Generating a global overview of biological processes involved in human disease requires genome‐wide analysis of large cohorts containing hundreds of patients to insure the robustness of results.( 24 ) Transcriptomic signatures are generally defined through ”top‐down” approaches,( 25 ) starting from a comparative analysis to identify differentially expressed (DE) genes (DEGs) between healthy and pathological conditions to further select, within this DEG set, several genes supposedly constituting the ”disease” signature.
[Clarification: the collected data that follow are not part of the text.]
/-- **Naturality of the associator**: `((f ⊗ g) ⊗ h) ≫ α = α ≫ (f ⊗ (g ⊗ h))`.
[cite: StacksProject, Tag 01CA (Lemma 17.16.1)] -/
theorem tensorAssoc_naturality {L' M' N' : X.Modules} (f : L ⟶ L') (g : M ⟶ M') (h : N ⟶ N') :
    tensorMap (tensorMap f g) h ≫ (tensorAssoc L' M' N').hom =
      (tensorAssoc L M N).hom ≫ tensorMap f (tensorMap g h) := by
  haveI := isIso_sheafify_map_whiskerRight_sheafifyUnit (tensorPresheaf L M) (toCommRingedPresheaf N)
  rw [← cancel_epi ((modulesSheafify X).map (sheafifyUnit (tensorPresheaf L M) ▷ toCommRingedPresheaf N))]
  have e₁ := sheafify_map_whiskerRight_sheafifyUnit_naturality f g h
  have e₂ := sheafify_map_whiskerLeft_sheafifyUnit_naturality f g h
  have e₃ := sheafify_map_associator_naturality f g h
  have sq := sheafify_map_whiskerRight_tensorAssoc_hom L M N
  have sq' := sheafify_map_whiskerRight_tensorAssoc_hom L' M' N'
  calc (modulesSheafify X).map (sheafifyUnit (tensorPresheaf L M) ▷ toCommRingedPresheaf N) ≫
        tensorMap (tensorMap f g) h ≫ (tensorAssoc L' M' N').hom
      = ((modulesSheafify X).map (((homToCommRingedPresheaf f ⊗ₘ homToCommRingedPresheaf g) ⊗ₘ
            homToCommRingedPresheaf h :
              (tensorPresheaf L M ⊗ toCommRingedPresheaf N : CommRingedPresheafOfModules X) ⟶
                (tensorPresheaf L' M' ⊗ toCommRingedPresheaf N' : CommRingedPresheafOfModules X))) ≫
          (modulesSheafify X).map (sheafifyUnit (tensorPresheaf L' M') ▷ toCommRingedPresheaf N')) ≫
          (tensorAssoc L' M' N').hom := by rw [e₁, Category.assoc]
    _ = (modulesSheafify X).map (((homToCommRingedPresheaf f ⊗ₘ homToCommRingedPresheaf g) ⊗ₘ
            homToCommRingedPresheaf h :
              (tensorPresheaf L M ⊗ toCommRingedPresheaf N : CommRingedPresheafOfModules X) ⟶
                (tensorPresheaf L' M' ⊗ toCommRingedPresheaf N' : CommRingedPresheafOfModules X))) ≫
          (modulesSheafify X).map
            (α_ (toCommRingedPresheaf L') (toCommRingedPresheaf M') (toCommRingedPresheaf N')).hom ≫
          (modulesSheafify X).map (toCommRingedPresheaf L' ◁ sheafifyUnit (tensorPresheaf M' N')) := by
        rw [Category.assoc, sq']
    _ = (modulesSheafify X).map
            (α_ (toCommRingedPresheaf L) (toCommRingedPresheaf M) (toCommRingedPresheaf N)).hom ≫
          ((modulesSheafify X).map ((homToCommRingedPresheaf f ⊗ₘ
            (homToCommRingedPresheaf g ⊗ₘ homToCommRingedPresheaf h) :
              (toCommRingedPresheaf L ⊗ tensorPresheaf M N : CommRingedPresheafOfModules X) ⟶
                (toCommRingedPresheaf L' ⊗ tensorPresheaf M' N' : CommRingedPresheafOfModules X))) ≫
          (modulesSheafify X).map (toCommRingedPresheaf L' ◁ sheafifyUnit (tensorPresheaf M' N'))) := by
        rw [← Category.assoc, e₃, Category.assoc]
    _ = (modulesSheafify X).map
            (α_ (toCommRingedPresheaf L) (toCommRingedPresheaf M) (toCommRingedPresheaf N)).hom ≫
          (modulesSheafify X).map (toCommRingedPresheaf L ◁ sheafifyUnit (tensorPresheaf M N)) ≫
          tensorMap f (tensorMap g h) := by rw [e₂]
    _ = (modulesSheafify X).map (sheafifyUnit (tensorPresheaf L M) ▷ toCommRingedPresheaf N) ≫
          (tensorAssoc L M N).hom ≫ tensorMap f (tensorMap g h) := by
        rw [← Category.assoc, ← sq, Category.assoc]

end Associator

end Literature.AlgebraicGeometry.Modules

end
variable (N : ℕ) (Γ₀ : Level V)
variable
  (arch₀₀ : linePhi V (dW c.D 0) (dW_real c.D 0) (dW_ne c.D 0) hpos₀ = (A 0).Φinf)
  (harch₀ : ∀ a : UnitaryGroup.arch (↥(maximalRealSubfield L)) L (IsCMField.complexConj L) 3 V.Hm,
    UnitaryGroup.archAt (↥(maximalRealSubfield L)) L (IsCMField.complexConj L) 3 V.Hm (UnitaryGroup.cmPlace (L : Type) ι₁)
        (NumberField.complexConj_smul_infinitePlace (L : Type) _) (IsCMField.complexConj_ne_one (L : Type)) a = 1 →
    ∀ ℓ, lineRepOf V c.D hGR hGR₀ hGR₁ hGR₂ hGR₃ η₀ η₁ η₂ η₃ 0
        (HodgeCM.Adelic.regimeEquiv L V.Hm hV
          (UnitaryGroup.archToAdelic (↥(maximalRealSubfield L)) L (IsCMField.complexConj L) 3 V.Hm a), 1)
        (testFun (↥(maximalRealSubfield L)) (Fin 3)
          (blockFamilyOfAt (L : Type) e₁ (frameD V) (frameD_real V) (frameD_ne V) (lineVec (L : Type) (dW c.D 0))
            (fun _ => dW_real c.D 0) (fun _ => dW_ne c.D 0) ι₁ (blockPosEquiv V) (blockNegEquiv V)
            (posIdxEquivUnit hpos₀) (negIdxEquivEmpty hpos₀) (degOnePDual Empty) (binvPi 1) ℓ)
          ((A 0).x₀) N) =
      testFun (↥(maximalRealSubfield L)) (Fin 3)
        (blockFamilyOfAt (L : Type) e₁ (frameD V) (frameD_real V) (frameD_ne V) (lineVec (L : Type) (dW c.D 0))
          (fun _ => dW_real c.D 0) (fun _ => dW_ne c.D 0) ι₁ (blockPosEquiv V) (blockNegEquiv V)
          (posIdxEquivUnit hpos₀) (negIdxEquivEmpty hpos₀) (degOnePDual Empty) (binvPi 1) ℓ)
        ((A 0).x₀) N)
  (hfin₀ : ∀ kf : UnitaryGroup.finAdelic (↥(maximalRealSubfield L)) L (IsCMField.complexConj L) 3 V.Hm, kf ∈ Γ₀.K →
    ∀ Φinf : 𝓢((Fin 3 → mixedSpace (↥(maximalRealSubfield L))), ℂ),
      lineRepOf V c.D hGR hGR₀ hGR₁ hGR₂ hGR₃ η₀ η₁ η₂ η₃ 0
          (HodgeCM.Adelic.regimeEquiv L V.Hm hV
            (UnitaryGroup.finAdelicToAdelic (↥(maximalRealSubfield L)) L (IsCMField.complexConj L) 3 V.Hm kf), 1)
          (testFun (↥(maximalRealSubfield L)) (Fin 3) Φinf ((A 0).x₀) N) =
        testFun (↥(maximalRealSubfield L)) (Fin 3) Φinf ((A 0).x₀) N)
  (hχ₀ : ∀ u : stabilizer U21 x₀,
    ((lineScalar_zero V c.D hGR hGR₀ hGR₁ η₀ (u : U21) : ℂˣ) : ℂ) *
        ((matA (stabilizerEquivK21.symm u)).det ^
            (lineVacExponentsZero V c hGR₀ h₁W (posIdxEquivUnit hpos₀)
              (negIdxEquivEmpty hpos₀)).eP *
          sclD (stabilizerEquivK21.symm u) ^
            (lineVacExponentsZero V c hGR₀ h₁W (posIdxEquivUnit hpos₀)
              (negIdxEquivEmpty hpos₀)).eQ) =
      star (sclD (stabilizerEquivK21.symm u)))
variable
  (arch₀₁ : linePhi V (dW c.D 1) (dW_real c.D 1) (dW_ne c.D 1) hpos₁ = (A 1).Φinf)
  (harch₁ : ∀ a : UnitaryGroup.arch (↥(maximalRealSubfield L)) L (IsCMField.complexConj L) 3 V.Hm,
    UnitaryGroup.archAt (↥(maximalRealSubfield L)) L (IsCMField.complexConj L) 3 V.Hm (UnitaryGroup.cmPlace (L : Type) ι₁)
        (NumberField.complexConj_smul_infinitePlace (L : Type) _) (IsCMField.complexConj_ne_one (L : Type)) a = 1 →
    ∀ ℓ, lineRepOf V c.D hGR hGR₀ hGR₁ hGR₂ hGR₃ η₀ η₁ η₂ η₃ 1
        (HodgeCM.Adelic.regimeEquiv L V.Hm hV
          (UnitaryGroup.archToAdelic (↥(maximalRealSubfield L)) L (IsCMField.complexConj L) 3 V.Hm a), 1)
        (testFun (↥(maximalRealSubfield L)) (Fin 3)
          (blockFamilyOfAt (L : Type) e₁ (frameD V) (frameD_real V) (frameD_ne V) (lineVec (L : Type) (dW c.D 1))
            (fun _ => dW_real c.D 1) (fun _ => dW_ne c.D 1) ι₁ (blockPosEquiv V) (blockNegEquiv V)
            (posIdxEquivUnit hpos₁) (negIdxEquivEmpty hpos₁) (degOnePDual Empty) (binvPi 1) ℓ)
          ((A 1).x₀) N) =
      testFun (↥(maximalRealSubfield L)) (Fin 3)
        (blockFamilyOfAt (L : Type) e₁ (frameD V) (frameD_real V) (frameD_ne V) (lineVec (L : Type) (dW c.D 1))
          (fun _ => dW_real c.D 1) (fun _ => dW_ne c.D 1) ι₁ (blockPosEquiv V) (blockNegEquiv V)
          (posIdxEquivUnit hpos₁) (negIdxEquivEmpty hpos₁) (degOnePDual Empty) (binvPi 1) ℓ)
        ((A 1).x₀) N)
  (hfin₁ : ∀ kf : UnitaryGroup.finAdelic (↥(maximalRealSubfield L)) L (IsCMField.complexConj L) 3 V.Hm, kf ∈ Γ₀.K →
    ∀ Φinf : 𝓢((Fin 3 → mixedSpace (↥(maximalRealSubfield L))), ℂ),
      lineRepOf V c.D hGR hGR₀ hGR₁ hGR₂ hGR₃ η₀ η₁ η₂ η₃ 1
          (HodgeCM.Adelic.regimeEquiv L V.Hm hV
            (UnitaryGroup.finAdelicToAdelic (↥(maximalRealSubfield L)) L (IsCMField.complexConj L) 3 V.Hm kf), 1)
          (testFun (↥(maximalRealSubfield L)) (Fin 3) Φinf ((A 1).x₀) N) =
        testFun (↥(maximalRealSubfield L)) (Fin 3) Φinf ((A 1).x₀) N)
  (hχ₁ : ∀ u : stabilizer U21 x₀,
    ((lineScalar_one V c.D hGR hGR₀ hGR₁ η₁ (u : U21) : ℂˣ) : ℂ) *
        ((matA (stabilizerEquivK21.symm u)).det ^
            (lineVacExponentsOne V c hGR₁ h₁W (posIdxEquivUnit hpos₁)
              (negIdxEquivEmpty hpos₁)).eP *
          sclD (stabilizerEquivK21.symm u) ^
            (lineVacExponentsOne V c hGR₁ h₁W (posIdxEquivUnit hpos₁)
              (negIdxEquivEmpty hpos₁)).eQ) =
      star (sclD (stabilizerEquivK21.symm u)))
However, the imbalance between the population size (a few hundred) and the number of quantified RNA transcripts (several thousand) generates unstable results, which displays a high sensitivity to the genetic, biological, and biometric characteristics of the studied cohort.( 26 ) Despite being long established, this variability remained ignored in previous studies, in which single differential analysis were performed on nonsegmented cohorts. Furthermore, machine learning methods, such as logistic regressions, are traditionally used to guarantee an unbiased selection of signature genes among DEGs.( 27 ) Although they may lead to comprehensive models, these methods fail to integrate nonlinear gene interactions reflecting biological complexity.( 28 ) Nonlinear approaches, such as random forests (RFs) or support vector machine (SVM), can model such complex interactions, but remain rarely used in such studies because of methodological complexity.( 29 , 30 , 31 ) Furthermore, variability in computational and statistical methods applied to DEG selection also contributes, especially in a small‐cohort‐size context, to observed discrepancies between identified signatures.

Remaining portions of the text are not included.